Filippo Alessio

Personal information
- Date of birth: 24 December 2004 (age 21)
- Place of birth: Montebelluna, Italy
- Height: 1.89 m (6 ft 2 in)
- Position: Forward

Team information
- Current team: Vicenza
- Number: 24

Youth career
- 2018–2021: Vicenza
- 2023: → Empoli (loan)
- 2023–2024: → Roma (loan)

Senior career*
- Years: Team / Apps / (Gls)
- 2021–: Vicenza / 31 / (1)
- 2023: → Empoli (loan) / 0 / (0)
- 2023–2024: → Roma (loan) / 0 / (0)
- 2024–2025: → Atalanta U23 (loan) / 32 / (6)

International career^{‡}
- 2021: Italy U18 / 3 / (0)

= Filippo Alessio =

Italian footballer

Filippo Alessio (born 24 December 2004) is an Italian professional footballer who plays as a forward for club Vicenza.

==Club career==
After joining Vicenza in 2018 and coming through their youth ranks, Alessio made his professional debut for the club on 30 November 2021, coming in as a substitute during a Serie B match against Benevento. He collected two other senior appearances throughout the season, as Vicenza eventually got relegated to Serie C.

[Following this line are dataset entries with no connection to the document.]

import Summits.Ventures.HodgeRepro2.T5SU11FibrationCocycle
import Summits.Ventures.HodgeRepro2.T5SU11BorelHaarNA

/-!
# The `K`-projection `g ↦ phase g₀₀` of the polar decomposition `g = s(g·0) · k(g)`

By the polar decomposition of `T5SU11FibrationCocycle` (`g = s(g·0) · rot (phase g₀₀)`), every
`g ∈ SU(1,1)` has a well-defined `K`-COMPONENT `kProj g := phase (mat g 0 0) ∈ Circle`, the phase of
the `(0,0)` entry. It is `K`-equivariant on both sides (`kProj_mul_rot`: `kProj (g k) = kProj g · k`,
`kProj_rot_mul`), trivial on the section, on `A` and on `1` (`kProj_sec`, `kProj_hyp`, `kProj_one`),
`kProj (rot u) = u`, `kProj (n_s) = phase (1 + i s)`, and it carries the cocycle of the fibration:
**`cocycle g z = kProj (g · s(z))`** (`cocycle_eq_kProj`) and hence the multiplication rule
**`kProj (g h) = cocycle g (h·0) · kProj h`** (`kProj_mul`). In Iwasawa coordinates the `K`-part of
`Ψ(ζ, k) = n_s a_t k` is `kProj (n_s a_t) · k` (`kProj_iwasawa`), and the Iwasawa and fibration
coordinates are related by `Ψ(ζ, k) = Φ((n_s a_t)·0, kProj (n_s a_t) · k)` (`iwasawa_eq_fib`).
Nothing is claimed about (N).

Blind lane: Mathlib + the HodgeRepro2 prefix only; no sorry; axioms ⊆ {propext, Classical.choice,
Quot.sound}.
-/

namespace Summit.Ventures.HodgeRepro2.T5SU11KProjection

open Metric Complex
open T5PoincareDensity T5PoincareInvariance T5SU11Unimodular T5SU11Fibration T5BergmanCoefficient
  T5SU11Cartan T5SU11OneParameter T5SU11UnipotentSubgroup T5SU11IwasawaUnique
  T5SU11FibrationCocycle T5SU11IwasawaMeasure T5SU11BorelHaarNA

/-! ### The `(0,0)` entry under rotations -/

/-- `g₀₀ ≠ 0` for `g ∈ SU(1,1)` (`|g₀₀|² = 1 + |g₀₁|² ≥ 1`). -/
lemma mat_zero_zero_ne_zero (g : SU11) : mat g 0 0 ≠ 0 := by
  intro h
  have hab : Complex.normSq (mat g 0 0) - Complex.normSq (mat g 0 1) = 1 := normSq_sub_normSq g
  rw [h, map_zero] at hab
  linarith [Complex.normSq_nonneg (mat g 0 1)]

/-- `(g · rot u)₀₀ = g₀₀ · u`. -/
lemma mat_mul_rot_zero_zero (g : SU11) (u : Circle) : mat (g * rot u) 0 0 = mat g 0 0 * u := by
  rw [mat_mul, show mat (rot u) = su11 (u : ℂ) 0 from coe_rot u]
  conv_lhs => rw [show mat g = su11 (mat g 0 0) (mat g 0 1) from coe_eq_su11 g]
  rw [su11_mul]
  simp only [su11, Matrix.of_apply, Matrix.cons_val', Matrix.cons_val_zero, Matrix.empty_val',
    Matrix.cons_val_fin_one, map_zero, mul_zero, add_zero]

/-- `(rot u · g)₀₀ = u · g₀₀`. -/
lemma mat_rot_mul_zero_zero (u : Circle) (g : SU11) : mat (rot u * g) 0 0 = u * mat g 0 0 := by
  rw [mat_mul, show mat (rot u) = su11 (u : ℂ) 0 from coe_rot u]
  conv_lhs => rw [show mat g = su11 (mat g 0 0) (mat g 0 1) from coe_eq_su11 g]
  rw [su11_mul]
  simp only [su11, Matrix.of_apply, Matrix.cons_val', Matrix.cons_val_zero, Matrix.empty_val',
    Matrix.cons_val_fin_one, zero_mul, add_zero]

/-! ### The `K`-projection -/

/-- **The `K`-projection**: `kProj g = phase g₀₀`, the rotation in the polar decomposition
`g = s(g·0) · rot (kProj g)`. -/
noncomputable def kProj (g : SU11) : Circle := phase (mat g 0 0)

/-- **The polar decomposition** `g = s(g·0) · rot (kProj g)`. -/
theorem eq_sec_orbit_mul_rot_kProj (g : SU11) : g = sec (orbit g) * rot (kProj g) :=
  eq_sec_orbit_mul_rot g

/-- `kProj` is right-`K`-equivariant: `kProj (g · rot u) = kProj g · u`. -/
theorem kProj_mul_rot (g : SU11) (u : Circle) : kProj (g * rot u) = kProj g * u := by
  unfold kProj
  rw [mat_mul_rot_zero_zero, phase_mul (mat_zero_zero_ne_zero g) (Circle.coe_ne_zero u), phase_coe]

/-- `kProj` is left-`K`-equivariant: `kProj (rot u · g) = u · kProj g`. -/
theorem kProj_rot_mul (u : Circle) (g : SU11) : kProj (rot u * g) = u * kProj g := by
  unfold kProj
  rw [mat_rot_mul_zero_zero, phase_mul (Circle.coe_ne_zero u) (mat_zero_zero_ne_zero g), phase_coe]

/-- `kProj (rot u) = u`. -/
theorem kProj_rot (u : Circle) : kProj (rot u) = u := by
  unfold kProj
  rw [mat_rot_zero_zero, phase_coe]

/-- `kProj 1 = 1`. -/
theorem kProj_one : kProj 1 = 1 := by
  unfold kProj
  rw [mat_one, Matrix.one_apply_eq, phase_one]

/-- `kProj (a_t) = 1`: the hyperbolic elements have positive `(0,0)` entry `cosh t`. -/
theorem kProj_hyp (t : ℝ) : kProj (hyp t) = 1 := by
  unfold kProj
  rw [show mat (hyp t) 0 0 = (Real.cosh t : ℂ) from by rw [mat_hyp]; rfl]
  exact phase_ofReal_of_pos (Real.cosh_pos t)

/-- `kProj (s(z)) = 1`: the section has positive `(0,0)` entry `r(z)`. -/
theorem kProj_sec (z : ℂ) : kProj (sec z) = 1 := by
  unfold kProj
  rw [show mat (sec z) 0 0 = (rad z : ℂ) from by
    rw [show mat (sec z) = su11 (rad z : ℂ) ((rad z : ℂ) * clamp z) from coe_toSU11 _ _ _]; rfl]
  exact phase_ofReal_of_pos (rad_pos z)

/-- `kProj (n_s) = phase (1 + i s)`. -/
theorem kProj_unip (s : ℝ) : kProj (unip s) = phase (1 + (s : ℂ) * I) := by
  unfold kProj
  rw [mat_unip_zero_zero]

/-- `kProj` is a right inverse of `rot`: `kProj ∘ rot = id`, so `kProj` is onto `K`. -/
theorem kProj_surjective : Function.Surjective kProj := fun u => ⟨rot u, kProj_rot u⟩

/-! ### The cocycle as a `K`-projection and the multiplication rule -/

/-- **`cocycle g z = kProj (g · s(z))`**: the cocycle of the fibration is the `K`-projection of
`g · s(z)`. -/
theorem cocycle_eq_kProj (g : SU11) {z : ℂ} (hz : z ∈ ball (0 : ℂ) 1) :
    cocycle g z = kProj (g * sec z) := by
  rw [mul_sec_eq_sec_mul_rot g hz, kProj_mul_rot, kProj_sec, one_mul]

/-- **The multiplication rule of the `K`-projection**:
`kProj (g h) = cocycle g (h·0) · kProj h`. -/
theorem kProj_mul (g h : SU11) : kProj (g * h) = cocycle g (orbit h) * kProj h := by
  conv_lhs => rw [eq_sec_orbit_mul_rot_kProj h, ← mul_assoc, kProj_mul_rot]
  rw [cocycle_eq_kProj g (orbit_mem_ball h)]

/-- `kProj (g h) = kProj (g · s(h·0)) · kProj h`. -/
theorem kProj_mul' (g h : SU11) : kProj (g * h) = kProj (g * sec (orbit h)) * kProj h := by
  rw [kProj_mul, cocycle_eq_kProj g (orbit_mem_ball h)]

/-! ### Iwasawa and fibration coordinates -/

/-- **The `K`-part of the Iwasawa decomposition**: `kProj (n_s a_t k) = kProj (n_s a_t) · k`. -/
theorem kProj_iwasawa (ζ : ℂ) (u : Circle) : kProj (iwasawa (ζ, u)) = kProj (borelCoordNA ζ) * u := by
  rw [iwasawa_apply, kProj_mul_rot]
  rfl

/-- **Iwasawa coordinates in fibration coordinates**:
`Ψ(ζ, k) = n_s a_t k = Φ((n_s a_t)·0, kProj (n_s a_t) · k)`. -/
theorem iwasawa_eq_fib (ζ : ℂ) (u : Circle) :
    iwasawa (ζ, u) = fib (orbit (borelCoordNA ζ), kProj (borelCoordNA ζ) * u) := by
  rw [iwasawa_apply, fib_apply, map_mul, ← mul_assoc]
  show unip ζ.re * hyp ζ.im * rot u =
    sec (orbit (borelCoordNA ζ)) * rot (kProj (borelCoordNA ζ)) * rot u
  rw [← eq_sec_orbit_mul_rot_kProj (borelCoordNA ζ)]
  rfl

/-- The orbit point of the Iwasawa coordinates: `Ψ(ζ, k)·0 = (n_s a_t)·0`. -/
theorem orbit_iwasawa (ζ : ℂ) (u : Circle) : orbit (iwasawa (ζ, u)) = orbit (borelCoordNA ζ) := by
  rw [iwasawa_eq_fib, orbit_fib (orbit_mem_ball _)]

end Summit.Ventures.HodgeRepro2.T5SU11KProjection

On 14 July 2022, Alessio officially extended his contract with the club until 2026.

On 31 January 2023, Alessio was loaned by Empoli for their Under-19 squad, with an option to buy.

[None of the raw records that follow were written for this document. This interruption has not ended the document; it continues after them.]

import Summits.Langlands.Langlands.Theorems.RamifiedCoefficientSeedAdjointLiftingGL3BirthDefs
import Summits.Langlands.Langlands.Theorems.RamifiedCoefficientSeedAdjointLiftingGL3BirthDefs2
import Summits.Langlands.Langlands.Theorems.RamifiedCoefficientSeedAdjointLiftingGL3StubResidualAdjointFormFrame
import Summits.Langlands.Langlands.Theorems.RamifiedCoefficientSeedAdjointLiftingGL3StubResidualAdjointFormIrred
import Summits.Langlands.Langlands.Theorems.RamifiedCoefficientSeedAdjointLiftingGL3StubAdjointResidualImageHelpers
import HarnessLib

/-!
# Stub S1 (`stub_residualAdjointForm`) of crux `AdjointLiftingGL3`, line `birth`:
# the residual dictionary `τ ≅ η̄ ⊗ ad⁰(τ₀)` in the fixed frame

Crux `stmt-Langlands-16779` = `Summit.Langlands.Langlands.Theses.RamifiedCoefficientSeed.AdjointLiftingGL3`
(line `birth`, skeleton v4, stub S1, registered signature VERBATIM below).  For `p ≥ 5`,
`ρ : Γ_ℚ → GL₃(ℚ̄_p)`, `ρ₀ : Γ_ℚ → GL₂(ℚ̄_p)`, `η : Γ_ℚ → GL₁(ℚ̄_p)` continuous with the seed
congruence `tr ρ ≡ η · (tr ρ₀² / det ρ₀ − 1) (mod 𝔪)` (`AdjointSeed`), and an absolutely irreducible
residual representation `τ` of `ρ`, the theorem produces a residual representation `τ₀` of `ρ₀`
(finite image) and a reduction `η̄` of `η` with `τ = P (η̄ · Ad(τ₀)) P⁻¹` in the fixed frame
`glAdZeroTwoFrame` (`IsTwistedAdZero τ τ₀ η̄`), and the absolute irreducibility of `ad⁰ τ₀`, on
`Γ_ℚ` and on every subgroup on which `τ` is absolutely irreducible.

Proof (Darmon–Diamond–Taylor §2.1; all steps are tree lemmas):
1. `r₁ := η ⊗ ad⁰ ρ₀` (the accepted `FramedRep.adZeroTwoTwist ρ₀ (det ∘ η)`) has
   `tr r₁ = η₀₀ (tr ρ₀²/det ρ₀ − 1)` (`trace_adZeroTwoTwist`), so `AdjointSeed` reads `tr ρ ≡ tr r₁ (mod 𝔪)`
   and `τ` is a residual representation of `r₁` (`FramedGaloisRep.IsResidualRepOf.of_trace_congr`,
   `p ≥ 5`).
2. Integral models `ρ₀ᴵ`, `ηᴵ` over `ℤ̄_p` (`exists_integralModel_of_valuationSubring`) give the
   integral model `det ηᴵ · Ad⁰ ρ₀ᴵ` of `r₁` (`isIntegralModelOf_adZeroTwoTwist`), whose reduction
   is `ν = η̄₀₀ · Ad⁰ τ₀` ON THE NOSE (`coe_integralReduction_adZeroTwoTwist`), `τ₀ := ρ₀ᴵ mod 𝔪`,
   `η̄ := ηᴵ mod 𝔪`.
3. `ν` and `τ` have the same characteristic polynomials (both compare to a semisimplification of
   `ν`, `exists_semisimplification`, `IsResidualRepOf.charpoly_eq`), so `ν` is absolutely
   irreducible (`isAbsIrreducible_of_charpoly_eq`), hence a residual representation of `r₁`, hence
   equivalent to `τ` (Brauer–Nesbitt, `IsResidualRepOf.nonempty_equiv`), hence CONJUGATE to `τ`
   (`exists_conj_of_equiv`): `IsTwistedAdZero τ τ₀ η̄`.
4. `ad⁰ τ₀ = P⁻¹ (η̄⁻¹ · τ) P` inherits absolute irreducibility from `τ`, on `Γ_ℚ` and on subgroups
   (`IsAbsIrreducible.of_conj_smul`); so `τ₀` is irreducible (`isIrreducible_of_isIrreducible_adZero`)
   and the reduction `τ₀` of `ρ₀` is a residual representation
   (`IsReductionOf.isResidualRepOf_of_isIrreducible`); its image is finite
   (`finite_range_of_isReductionOf`); `η̄` is a reduction of `η` (`Q = 1`).

## References

* [DarmonDiamondTaylor1995] H. Darmon, F. Diamond, R. Taylor, *Fermat's Last Theorem* (1995), §2.1,
  p. 54 and Prop. 2.6 (b).
* [ACCGHLNSTT2023] P. B. Allen et al., *Potential automorphy over CM fields*, §1 (Notation: `ρ̄`),
  Thm. 6.1.1 (5b).
* [BourbakiAlgebreVIII2012] N. Bourbaki, *Algèbre* VIII (2012), § 20 n° 6, Thm. 2, Cor. 1
  (Brauer–Nesbitt), through `brauerNesbitt_holds`.
-/

set_option linter.dupNamespace false

noncomputable section

namespace Summit.Langlands.Langlands.Cruxes.AdjointLiftingGL3.Birth

open scoped MatrixGroups NumberField Matrix
open NumberField IsDedekindDomain Field Filter
open Literature.NumberTheory.GaloisRepresentations Literature.NumberTheory.PAdicHodge
open Literature.NumberTheory.Automorphic

/-- **S1 — the residual dictionary `τ ≅ η̄ ⊗ ad⁰(τ₀)`** (`p ≥ 5`).  If `tr ρ ≡ η (tr ρ₀²/det ρ₀ − 1)
(mod 𝔪)` (`AdjointSeed`) and `τ` is an absolutely irreducible residual representation of `ρ`, then
there are a residual representation `τ₀` of `ρ₀` (finite image) and a reduction `η̄` of `η` with
`τ = P (η̄ · Ad(τ₀)) P⁻¹` in the fixed frame (`IsTwistedAdZero`); moreover `ad⁰ τ₀` is absolutely
irreducible, on `Γ_ℚ` and on every subgroup on which `τ` is.  Proof: module docstring (`τ` is a
residual representation of `η ⊗ ad⁰ ρ₀` by the trace congruence; the reduction `η̄ ⊗ ad⁰ τ₀` of its
natural integral model has the characteristic polynomials of `τ`, hence is irreducible and conjugate
to `τ` by Brauer–Nesbitt). [cite: DarmonDiamondTaylor1995, §2.1, p. 54 and Prop. 2.6 (b)]
[cite: ACCGHLNSTT2023, §1 (Notation)] -/
theorem stub_residualAdjointForm :
    ∀ (p : ℕ) [Fact p.Prime], 5 ≤ p →
      ∀ (ρ : FramedGaloisRep ℚ (PadicAlgCl p) 3) (ρ₀ : FramedGaloisRep ℚ (PadicAlgCl p) 2)
        (η : FramedGaloisRep ℚ (PadicAlgCl p) 1), AdjointSeed p ρ ρ₀ η →
        ∀ τ : absoluteGaloisGroup ℚ →* GL (Fin 3) (padicAlgClResidueField p),
          ρ.IsResidualRepOf (RingHom.id _) τ → IsAbsIrreducible τ →
            ∃ (τ₀ : absoluteGaloisGroup ℚ →* GL (Fin 2) (padicAlgClResidueField p))
              (ηb : absoluteGaloisGroup ℚ →* GL (Fin 1) (padicAlgClResidueField p)),
              ρ₀.IsResidualRepOf (RingHom.id _) τ₀ ∧ η.IsReductionOf (RingHom.id _) ηb ∧
                (Set.range τ₀).Finite ∧ IsTwistedAdZero τ τ₀ ηb ∧ IsAbsIrreducible (adZeroOf τ₀) ∧
                ∀ H : Subgroup (absoluteGaloisGroup ℚ), IsAbsIrreducible (τ.comp H.subtype) →
                  IsAbsIrreducible ((adZeroOf τ₀).comp H.subtype) := by
  intro p _ hp ρ ρ₀ η hseed τ hτ hirr
  classical
  -- (1) `τ` is a residual representation of `r₁ = η ⊗ ad⁰ ρ₀ = (det ∘ η) · Ad⁰ ρ₀`
  let χ : absoluteGaloisGroup ℚ →ₜ* (PadicAlgCl p)ˣ :=
    { toMonoidHom := Matrix.GeneralLinearGroup.det.comp
        (η : absoluteGaloisGroup ℚ →* GL (Fin 1) (PadicAlgCl p))
      continuous_toFun := Matrix.GeneralLinearGroup.continuous_det.comp η.continuous }
  have hχ : ∀ σ, ((χ σ : (PadicAlgCl p)ˣ) : PadicAlgCl p) = (η σ).val 0 0 := fun σ =>
    Matrix.det_fin_one _
  let r₁ : FramedGaloisRep ℚ (PadicAlgCl p) 3 := FramedRep.adZeroTwoTwist ρ₀ χ
  have hτ₁ : r₁.IsResidualRepOf (RingHom.id _) τ :=
    FramedGaloisRep.IsResidualRepOf.of_trace_congr hp ρ r₁ (fun σ => by
      show ‖(ρ σ).val.trace - ((FramedRep.adZeroTwoTwist ρ₀ χ σ : GL (Fin 3) (PadicAlgCl p)) :
        Matrix (Fin 3) (Fin 3) (PadicAlgCl p)).trace‖ < 1
      rw [trace_adZeroTwoTwist, hχ]
      exact hseed σ) hτ
  -- (2) integral models of `ρ₀`, `η`, and of `r₁`; their reductions `τ₀`, `ηb`, `ν`
  obtain ⟨P₀, ρ₀I, hP₀⟩ := exists_integralModel_of_valuationSubring (O := padicAlgClIntegers p)
    (Valued.isOpen_valuationSubring (PadicAlgCl p)) ρ₀
  obtain ⟨Pη, ηI, hPη⟩ := exists_integralModel_of_valuationSubring (O := padicAlgClIntegers p)
    (Valued.isOpen_valuationSubring (PadicAlgCl p)) η
  have hρ₀I : IsIntegralModelOf (ρ₀ : absoluteGaloisGroup ℚ →* GL (Fin 2) (PadicAlgCl p)) ρ₀I :=
    ⟨P₀, fun g => hP₀ g⟩
  have hηI : IsIntegralModelOf (η : absoluteGaloisGroup ℚ →* GL (Fin 1) (PadicAlgCl p)) ηI :=
    ⟨Pη, fun g => hPη g⟩
  set τ₀ : absoluteGaloisGroup ℚ →* GL (Fin 2) (padicAlgClResidueField p) :=
    integralReduction (RingHom.id (padicAlgClResidueField p)) ρ₀I with hτ₀def
  set ηb : absoluteGaloisGroup ℚ →* GL (Fin 1) (padicAlgClResidueField p) :=
    integralReduction (RingHom.id (padicAlgClResidueField p)) ηI with hηbdef
  let r₁I : absoluteGaloisGroup ℚ →* GL (Fin 3) (padicAlgClIntegers p) :=
    (FramedRep.adZeroTwoTwistMatrix ρ₀I (Matrix.GeneralLinearGroup.det.comp ηI)).toHomUnits
  set ν : absoluteGaloisGroup ℚ →* GL (Fin 3) (padicAlgClResidueField p) :=
    integralReduction (RingHom.id (padicAlgClResidueField p)) r₁I with hνdef
  have hτ₀red : ρ₀.IsReductionOf (RingHom.id _) τ₀ :=
    ⟨ρ₀I, 1, hρ₀I, fun g => by rw [inv_one, one_mul, mul_one]⟩
  have hηred : η.IsReductionOf (RingHom.id _) ηb :=
    ⟨ηI, 1, hηI, fun g => by rw [inv_one, one_mul, mul_one]⟩
  have hmodel : IsIntegralModelOf (r₁ : absoluteGaloisGroup ℚ →* GL (Fin 3) (PadicAlgCl p)) r₁I :=
    isIntegralModelOf_adZeroTwoTwist hρ₀I hηI
  have hνred : r₁.IsReductionOf (RingHom.id _) ν :=
    ⟨r₁I, 1, hmodel, fun g => by rw [inv_one, one_mul, mul_one]⟩
  -- the reduction of the integral model is `ηb₀₀ • Ad⁰ τ₀` on the nose
  have hνmat : ∀ g, ((ν g : GL (Fin 3) (padicAlgClResidueField p)) :
      Matrix (Fin 3) (Fin 3) (padicAlgClResidueField p)) =
      ((((ηb g : GL (Fin 1) (padicAlgClResidueField p)) :
          Matrix (Fin 1) (Fin 1) (padicAlgClResidueField p)) 0 0) •
        ((adZeroOf τ₀ g : GL (Fin 3) (padicAlgClResidueField p)) :
          Matrix (Fin 3) (Fin 3) (padicAlgClResidueField p))) := fun g =>
    coe_integralReduction_adZeroTwoTwist _ ρ₀I ηI g
  -- (3) `ν` has the characteristic polynomials of `τ`, is absolutely irreducible, conjugate to `τ`
  obtain ⟨ν', hss', hcp', hker'⟩ :=
    Literature.RepresentationTheory.Semisimple.exists_semisimplification ν
  have hν' : r₁.IsResidualRepOf (RingHom.id _) ν' := ⟨ν, hνred, hss', hcp', hker'⟩
  have hcp : ∀ g, ((ν g : GL (Fin 3) (padicAlgClResidueField p)) :
      Matrix (Fin 3) (Fin 3) (padicAlgClResidueField p)).charpoly =
      ((τ g : GL (Fin 3) (padicAlgClResidueField p)) :
        Matrix (Fin 3) (Fin 3) (padicAlgClResidueField p)).charpoly := fun g =>
    (hcp' g).symm.trans (IsResidualRepOf.charpoly_eq hν' hτ₁ g)
  have hνabs : IsAbsIrreducible ν := isAbsIrreducible_of_charpoly_eq hcp hirr
  have hνres : r₁.IsResidualRepOf (RingHom.id _) ν :=
    IsReductionOf.isResidualRepOf_of_isIrreducible hνred hνabs.isIrreducible_glRepresentation
  obtain ⟨e⟩ := IsResidualRepOf.nonempty_equiv hνres hτ₁
  obtain ⟨P, hP⟩ := exists_conj_of_equiv e
  have hconj : ∀ g, ((τ g : GL (Fin 3) (padicAlgClResidueField p)) :
      Matrix (Fin 3) (Fin 3) (padicAlgClResidueField p)) =
      (P : Matrix (Fin 3) (Fin 3) (padicAlgClResidueField p)) *
        ((((ηb g : GL (Fin 1) (padicAlgClResidueField p)) :
            Matrix (Fin 1) (Fin 1) (padicAlgClResidueField p)) 0 0) •
          ((adZeroOf τ₀ g : GL (Fin 3) (padicAlgClResidueField p)) :
            Matrix (Fin 3) (Fin 3) (padicAlgClResidueField p))) *
        ((P⁻¹ : GL (Fin 3) (padicAlgClResidueField p)) :
          Matrix (Fin 3) (Fin 3) (padicAlgClResidueField p)) := fun g => by
    rw [hP g, hνmat g]
  -- (4) conclusions
  have hAd : IsAbsIrreducible (adZeroOf τ₀) := IsAbsIrreducible.of_conj_smul P _ hconj hirr
  have hτ₀irr : (glRepresentation τ₀).IsIrreducible :=
    isIrreducible_of_isIrreducible_adZero τ₀ hAd.isIrreducible_glRepresentation
  refine ⟨τ₀, ηb, IsReductionOf.isResidualRepOf_of_isIrreducible hτ₀red hτ₀irr, hηred,
    finite_range_of_isReductionOf hτ₀red, ⟨P, hconj⟩, hAd, fun H hH => ?_⟩
  exact IsAbsIrreducible.of_conj_smul P
    (fun g : H => (((ηb g : GL (Fin 1) (padicAlgClResidueField p)) :
      Matrix (Fin 1) (Fin 1) (padicAlgClResidueField p)) 0 0))
    (fun g => hconj g) hH

end Summit.Langlands.Langlands.Cruxes.AdjointLiftingGL3.Birth

end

On 24 July 2023, Alessio was loaned to Roma, with an option to buy.

On 30 August 2024, Alessio moved on loan to Atalanta with an option to buy, he was assigned to their reserve squad Atalanta U23.

==International career==
Alessio has represented Italy at youth international level, having played for the under-18 national team.